Narayanaswamy: The first thing that they found was that different teams had different time allocations. The variance was too high. They got that piece resolved first. Team A was doing X transactions, whereas Team B was doing 2X transactions. They tried to understand why. Team B had implemented some best practices. That got implemented into their training curriculum. Every quarter they will have a meeting where they’ll say, “Okay, how are we going to improve the productivity this quarter?”

The increased productivity they got was by no longer doing things that are not efficient or effective. I don’t think they have reached the point where things are not obvious on what they need to do.

The wrap – Internet of Things and UX change the time industry

Reed: And does this data extend to the data-of-things?

Narayanaswamy: Yes.

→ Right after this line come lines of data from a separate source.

/-!
# Route `KLProgramme` — crux C4a, S3 brick (B4) «(U1)-LAWS» part 1: the TWO-SIDED FIRST-ORDER LAW OF A FOLD BOX — the φ-layer (signed fold law) composed with the
# e-layer (level layer) and put in the currency of the cover theorem: `∫de w(e)·|∫dv X(e,v)·∂_uK(e, g(e,v))| ≤ A₁·(1 + log⁺(Γ/|δ₀|))²·(1 + |δ₀|^{−1/2})`

Cell `gate-hubbard-kl`, seat hubbard-kl-k3c3-p3 (g31; row «implicit-function / monotonicity route for μ(n)»).  Located brick for the (C)-closer lane / the (M4)
assembly of the umklapp first-order ϑ-layer (stub (C) `stub_twoLeg_curvature` of `KLRegimeEngineV17F2`, stmt-HubbardSuperconductivity-20437), memo
HOME/hubbard-kl-k3c3-p3/U1-CAUSTIC-SUP.md §9–§11.

WHY.  The cover theorem `…C4aCausticWindowCoverDispatch.intervalIntegral_caustic_nearCaustic_umklapp_le` (and every other ϑ-window call of the (U1) chain) takes the
first-order laws as HYPOTHESES keyed to the caustic offset `δ₀`: two-sided `F ≤ A₁·(1 + log⁺(Γ/|δ₀|))²·(1 + (√|δ₀|)⁻¹)` where `δ₀ ≠ 0`, plus the one-sided pre/post
laws.  The laws themselves are the composition of two landed carrier-free layers — the loop-angle layer `…C4aFoldSignedLaw.abs_intervalIntegral_mul_deriv_comp_le_fold`
(`|∫dv X·K′(g)| ≤ (…)` across a fold, in terms of `M = max(t, |g(v*)|)`) and the level layer `…C4aFoldLevelLayer.intervalIntegral_fold_first_order_layer_le` (the
profile integral of `(1 + log⁺(G/e))·(A·M^{−3/2} + B·M^{−1})` under the fold-value drift `δ₀ − λ₂e ≤ m(e) ≤ δ₀ − λ₁e`) — followed by bookkeeping of logarithms.  This
file performs that composition ONCE, for an abstract FOLD-BOX FAMILY: levels `e ∈ [lo, hi]` (`lo > 0`), loop window `[α, β]`, bands `g e : ℝ → ℝ` (`C²`, fold point
`v*(e) ∈ [α,β]` with `(g e)′(v*(e)) = 0`, floor `c₂ ≤ (g e)″`, ceiling `|(g e)″| ≤ L₂`, height `|g e| ≤ G` on the window, drift of the fold value `g e (v*(e))` against
`δ₀`), split kernel `K e : ℝ → ℝ` (`C¹`, envelopes `|K e u| ≤ 1/max(e,|u|)`, `|(K e)′ u| ≤ 1/max(e,|u|)²`), weight `X e : ℝ → ℝ` (`C¹`, `|X e| ≤ X₀`, `|(X e)′| ≤ X₁`,
vanishing at `α, β` — a partition-of-unity bump times the smooth first-order numerator), profile `0 ≤ w ≤ W`.  Nothing is specific to the Hubbard band: the actual
partner band `ē(e,φ;ρ,ϑ,θ) = e_K(S − Φ(e,φ+θ))` delivers such a family on an adapted box under `FrameOK` (successor file `…C4aFoldBoxPartnerBand`), and the
(M4) assembly calls the present theorem per box.
* §1 **`fold_law_shape_le`** — the algebra: the right-hand side of the signed fold law at kernel floor `t = e` is
  `≤ (1 + ℓ)·(A·M⁻¹(√M)⁻¹ + B·M⁻¹)` with `A = X₀·(4/√L₂ + 16√L₂/c₂ + 64L₂²√L₂/c₂³)`, `B = 32X₁L₂/c₂²` (`ℓ` = the logarithm `log⁺(G/e)`).
* §2 **`intervalIntegral_foldBox_twoSided_le`** — THE COMPOSITION: `∫_{lo..hi} w(e)·|∫_{α..β} X(e,v)·(K e)′(g e v) dv| de ≤` the level layer's value with these `A, B`
  (`O(|δ₀|^{−1/2}·log²)`, NO `lo`).
* §3 **`twoSided_value_le_lawShape`** (the level layer's value `≤ 3W·(C/λ₁)·(A√C + B)·(1 + log⁺(Γ/s))²·(1 + (√s)⁻¹)`, `C = 4 + 2λ₂ + λ₁`, for any ceiling
  `Γ ≥ λ₁·max(2G, hi)`) and the HEADLINE **`intervalIntegral_foldBox_twoSided_lawShape_le`**: the two-sided law of the fold box IN THE COVER THEOREM'S CURRENCY
  `A₁·((1 + log⁺(Γ/|δ₀|))²·(1 + (√|δ₀|)⁻¹))`, `A₁ = 3W·(C/λ₁)·(A√C + B)` — `n`-free (no `lo`), uniform in the box.
Pure real analysis on landed lemmas; nothing about the model; nothing asserts (C), K3 or superconductivity.
References: Salmhofer 1999 §4.5.3 [cite: Salmhofer1999]; FST II CPAM 51 (1998) §3 [cite: FeldmanSalmhoferTrubowitz1998].
-/

noncomputable section

namespace Summit.HubbardSuperconductivity.HubbardSuperconductivity.Theorems.C4a

set_option linter.dupNamespace false -- summit = problem name (single-conjunct summit), D-0017

open Real Set MeasureTheory intervalIntegral

/-! ## §1 The shape of the signed fold law at kernel floor `t = e` -/

/-- **The algebra of the signed fold law.**  For `M, c₂, L₂ > 0`, `X₀, X₁, ℓ ≥ 0`, the right-hand side of
`…C4aFoldSignedLaw.abs_intervalIntegral_mul_deriv_comp_le_fold` (with `η = √M/(2√L₂)`, `σ = c₂η`, logarithm `ℓ`) is at most
`(1 + ℓ)·(A·M⁻¹(√M)⁻¹ + B·M⁻¹)`, `A = X₀·(4/√L₂ + 16√L₂/c₂ + 64L₂²√L₂/c₂³)`, `B = 32X₁L₂/c₂²` — the input shape of the level layer. -/
theorem fold_law_shape_le {M c₂ L₂ X₀ X₁ ℓ : ℝ} (hM : 0 < M) (hc₂ : 0 < c₂) (hL₂ : 0 < L₂) (hX₀ : 0 ≤ X₀) (hX₁ : 0 ≤ X₁) (hℓ : 0 ≤ ℓ) :
    8 * (Real.sqrt M / (2 * Real.sqrt L₂)) * X₀ / M ^ 2 +
        2 * (4 * X₀ / (M * (c₂ * (Real.sqrt M / (2 * Real.sqrt L₂)))) +
          (X₁ / (c₂ * (Real.sqrt M / (2 * Real.sqrt L₂))) + X₀ * L₂ / (c₂ * (Real.sqrt M / (2 * Real.sqrt L₂))) ^ 2) *
            ((c₂ * (Real.sqrt M / (2 * Real.sqrt L₂)))⁻¹ * (2 + 4 * ℓ))) ≤
      (1 + ℓ) * (X₀ * (4 / Real.sqrt L₂ + 16 * Real.sqrt L₂ / c₂ + 64 * L₂ ^ 2 * Real.sqrt L₂ / c₂ ^ 3) * (M⁻¹ * (Real.sqrt M)⁻¹) +
        32 * X₁ * L₂ / c₂ ^ 2 * M⁻¹) := by
  obtain ⟨sM, hsM⟩ : ∃ sM : ℝ, sM = Real.sqrt M := ⟨_, rfl⟩
  obtain ⟨sL, hsL⟩ : ∃ sL : ℝ, sL = Real.sqrt L₂ := ⟨_, rfl⟩
  have hsMpos : 0 < sM := by rw [hsM]; exact Real.sqrt_pos.2 hM
  have hsLpos : 0 < sL := by rw [hsL]; exact Real.sqrt_pos.2 hL₂
  have hM2 : M = sM ^ 2 := by rw [hsM, Real.sq_sqrt hM.le]
  have hL2 : L₂ = sL ^ 2 := by rw [hsL, Real.sq_sqrt hL₂.le]
  rw [← hsM, ← hsL]
  rw [hM2, hL2]
  -- the two pieces `E₁` (no logarithm) and `E₂` (times `2 + 4ℓ`)
  obtain ⟨E₁, hE₁⟩ : ∃ E₁ : ℝ, E₁ = (4 * X₀ / sL + 16 * X₀ * sL / c₂) * ((sM ^ 2)⁻¹ * sM⁻¹) := ⟨_, rfl⟩
  obtain ⟨E₂, hE₂⟩ : ∃ E₂ : ℝ, E₂ = 8 * X₁ * sL ^ 2 / c₂ ^ 2 * (sM ^ 2)⁻¹ + 16 * X₀ * (sL ^ 2) ^ 2 * sL / c₂ ^ 3 * ((sM ^ 2)⁻¹ * sM⁻¹) :=
    ⟨_, rfl⟩
  have hE₁0 : 0 ≤ E₁ := by rw [hE₁]; positivity
  have hE₂0 : 0 ≤ E₂ := by rw [hE₂]; positivity
  have hkey : 8 * (sM / (2 * sL)) * X₀ / (sM ^ 2) ^ 2 +
        2 * (4 * X₀ / (sM ^ 2 * (c₂ * (sM / (2 * sL)))) +
          (X₁ / (c₂ * (sM / (2 * sL))) + X₀ * sL ^ 2 / (c₂ * (sM / (2 * sL))) ^ 2) * ((c₂ * (sM / (2 * sL)))⁻¹ * (2 + 4 * ℓ))) =
      E₁ + E₂ * (2 + 4 * ℓ) := by
    rw [hE₁, hE₂]
    field_simp
    ring
  have hkey2 : (1 + ℓ) * (X₀ * (4 / sL + 16 * sL / c₂ + 64 * (sL ^ 2) ^ 2 * sL / c₂ ^ 3) * ((sM ^ 2)⁻¹ * sM⁻¹) +
        32 * X₁ * sL ^ 2 / c₂ ^ 2 * (sM ^ 2)⁻¹) = (1 + ℓ) * (E₁ + 4 * E₂) := by
    rw [hE₁, hE₂]
    field_simp
    ring
  rw [hkey, hkey2]
  nlinarith [mul_nonneg hℓ hE₁0, mul_nonneg hℓ hE₂0]

/-! ## §2 The composition: loop-angle layer ∘ level layer -/

/-- **THE TWO-SIDED FIRST-ORDER LAW OF A FOLD BOX** (see the module docstring for the setting).  Levels `0 < lo ≤ hi`, loop window `[α, β]`; a fold-box family `g`
with fold points `v*`, floor `c₂`, curvature ceiling `L₂`, height `G`, and the drift `δ₀ − λ₂e ≤ g e (v* e) ≤ δ₀ − λ₁e` (`0 < λ₁ ≤ λ₂`, `δ₀ ≠ 0`); split kernel `K e`
with the envelopes at floor `e`; weight `X e` (`C¹`, `|X e| ≤ X₀`, `|(X e)′| ≤ X₁` on the window, `X e α = X e β = 0`); profile `0 ≤ w ≤ W`.  THEN the level integral
of `w(e)·|∫_{α..β} X(e,v)·(K e)′(g e v) dv|` is at most the level layer's value with `A = X₀·(4/√L₂ + 16√L₂/c₂ + 64L₂²√L₂/c₂³)`, `B = 32X₁L₂/c₂²` — `O(|δ₀|^{−1/2}log²)`,
no `lo`.  (No integrability hypothesis in `e`.) -/
theorem intervalIntegral_foldBox_twoSided_le {g X K : ℝ → ℝ → ℝ} {vs w : ℝ → ℝ} {lo hi α β c₂ L₂ G X₀ X₁ W δ₀ la₁ la₂ : ℝ}
    (hlo : 0 < lo) (hlohi : lo ≤ hi) (hc₂ : 0 < c₂) (hG : 0 < G) (hX₀ : 0 ≤ X₀) (hX₁ : 0 ≤ X₁) (hW : 0 ≤ W)
    (hla₁ : 0 < la₁) (hla₁₂ : la₁ ≤ la₂) (hδ₀ : 0 < |δ₀|)
    (hg : ∀ e ∈ Icc lo hi, ContDiff ℝ 2 (g e)) (hvs : ∀ e ∈ Icc lo hi, vs e ∈ Icc α β) (hcrit : ∀ e ∈ Icc lo hi, deriv (g e) (vs e) = 0)
    (hfloor : ∀ e ∈ Icc lo hi, ∀ v ∈ Icc α β, c₂ ≤ iteratedDeriv 2 (g e) v) (hL₂ : ∀ e ∈ Icc lo hi, ∀ v ∈ Icc α β, |iteratedDeriv 2 (g e) v| ≤ L₂)
    (hgG : ∀ e ∈ Icc lo hi, ∀ v ∈ Icc α β, |g e v| ≤ G)
    (hdrift : ∀ e ∈ Icc lo hi, δ₀ - la₂ * e ≤ g e (vs e) ∧ g e (vs e) ≤ δ₀ - la₁ * e)
    (hK : ∀ e ∈ Icc lo hi, ContDiff ℝ 1 (K e)) (hK0 : ∀ e ∈ Icc lo hi, ∀ u, |K e u| ≤ (max e |u|)⁻¹)
    (hK1 : ∀ e ∈ Icc lo hi, ∀ u, |deriv (K e) u| ≤ (max e |u|)⁻¹ ^ 2)
    (hX : ∀ e ∈ Icc lo hi, ContDiff ℝ 1 (X e)) (hXb : ∀ e ∈ Icc lo hi, ∀ v ∈ Icc α β, |X e v| ≤ X₀)
    (hX₁b : ∀ e ∈ Icc lo hi, ∀ v ∈ Icc α β, |deriv (X e) v| ≤ X₁) (hXα : ∀ e ∈ Icc lo hi, X e α = 0) (hXβ : ∀ e ∈ Icc lo hi, X e β = 0)
    (hw0 : ∀ e ∈ Icc lo hi, 0 ≤ w e) (hw : ∀ e ∈ Icc lo hi, w e ≤ W) :
    ∫ e in lo..hi, w e * |∫ v in α..β, X e v * deriv (K e) (g e v)| ≤
      W * (((1 + log⁺ (2 * G / (|δ₀| / la₁))) *
              (X₀ * (4 / Real.sqrt L₂ + 16 * Real.sqrt L₂ / c₂ + 64 * L₂ ^ 2 * Real.sqrt L₂ / c₂ ^ 3) * ((4 + 2 * la₂ + la₁) / |δ₀|) *
                  (Real.sqrt (|δ₀| / (4 + 2 * la₂ + la₁)))⁻¹ +
                32 * X₁ * L₂ / c₂ ^ 2 * ((4 + 2 * la₂ + la₁) / |δ₀|)) +
            2 * (X₀ * (4 / Real.sqrt L₂ + 16 * Real.sqrt L₂ / c₂ + 64 * L₂ ^ 2 * Real.sqrt L₂ / c₂ ^ 3) * ((4 + 2 * la₂ + la₁) / |δ₀|) *
                  (Real.sqrt (|δ₀| / (4 + 2 * la₂ + la₁)))⁻¹ +
                32 * X₁ * L₂ / c₂ ^ 2 * ((4 + 2 * la₂ + la₁) / |δ₀|))) *
          (|δ₀| / la₁) +
        (1 + log⁺ (G / (|δ₀| / la₁))) *
            (X₀ * (4 / Real.sqrt L₂ + 16 * Real.sqrt L₂ / c₂ + 64 * L₂ ^ 2 * Real.sqrt L₂ / c₂ ^ 3) * ((4 + 2 * la₂ + la₁) / la₁) *
                (Real.sqrt (|δ₀| / (4 + 2 * la₂ + la₁)))⁻¹ +
              32 * X₁ * L₂ / c₂ ^ 2 * ((4 + 2 * la₂ + la₁) / la₁)) *
          log⁺ (hi / (|δ₀| / la₁))) := by
  -- the curvature ceiling is positive
  have hloI : lo ∈ Icc lo hi := left_mem_Icc.2 hlohi
  have hL₂pos : 0 < L₂ := by
    have h1 := hfloor lo hloI (vs lo) (hvs lo hloI)
    have h2 := hL₂ lo hloI (vs lo) (hvs lo hloI)
    exact hc₂.trans_le (h1.trans ((le_abs_self _).trans h2))
  have hA : 0 ≤ X₀ * (4 / Real.sqrt L₂ + 16 * Real.sqrt L₂ / c₂ + 64 * L₂ ^ 2 * Real.sqrt L₂ / c₂ ^ 3) := by positivity
  have hB : 0 ≤ 32 * X₁ * L₂ / c₂ ^ 2 := by positivity
  refine intervalIntegral_fold_first_order_layer_le (I := fun e => |∫ v in α..β, X e v * deriv (K e) (g e v)|) (m := fun e => g e (vs e))
    hlo hlohi hW hA hB hG hla₁ hla₁₂ hδ₀ hdrift hw0 hw (fun e _ => abs_nonneg _) fun e he => ?_
  have he0 : 0 < e := hlo.trans_le he.1
  -- the loop-angle layer at kernel floor `t = e`
  have hφ := abs_intervalIntegral_mul_deriv_comp_le_fold (hvs e he) (hg e he) (hcrit e he) hc₂ (hfloor e he) (hL₂ e he) hG (hgG e he)
    (hK e he) he0 (hK0 e he) (hK1 e he) (hX e he) (hXb e he) (hX₁b e he) (hXα e he) (hXβ e he)
  have hM : 0 < max e |g e (vs e)| := lt_max_of_lt_left he0
  exact hφ.trans (fold_law_shape_le hM hc₂ hL₂pos hX₀ hX₁ Real.posLog_nonneg)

Once they have the data, we can optimize it. Internet of things and mobile gives you that. The internet of things and iBeacon gives you much more accurate and granular data. The way I describe this is that currently, collecting time is doing a blood pressure check once a year, or once a day. If you have a little device that’s constantly monitoring your blood pressure, then you have so much accurate data. The possibilities are much, much bigger than what you think we can do.

Reed: Right. What’s very interesting is the convergence of two things: better data and analysis than you ever had, but you’re also hopefully providing a lot better user experience as well.

Narayanaswamy: Accuracy of data reduces what I would say non-value add work. Approving and going through that process is important today, but that will disappear into the future.

That’s a good place to wrap our chat. Narayanaswamy and I also discussed the growth of the 1099 workforce, the rise of Uber and other “gig economy” companies. Replicon doesn’t really have a dog in that fight (“As long as companies are trading time, we are in business”), but Narayanaswamy points out that the law has definitely fallen behind the technology.

We also discussed the tension between HR best-of-breed and HR cloud suites. Narayanaswamy acknowledged some companies want to stick with one cloud HR vendor, but he finds plenty of others that want Replicon’s functionality integrated in. Though 50 percent of Replicon’s use cases are HR, 30 percent are in professional services and another 20 percent are different situations. With applicability in time tracking, billing, and project management, Replicon isn’t as dependent on winning an HR best-of-breed game as I thought. We’ll see how it plays out.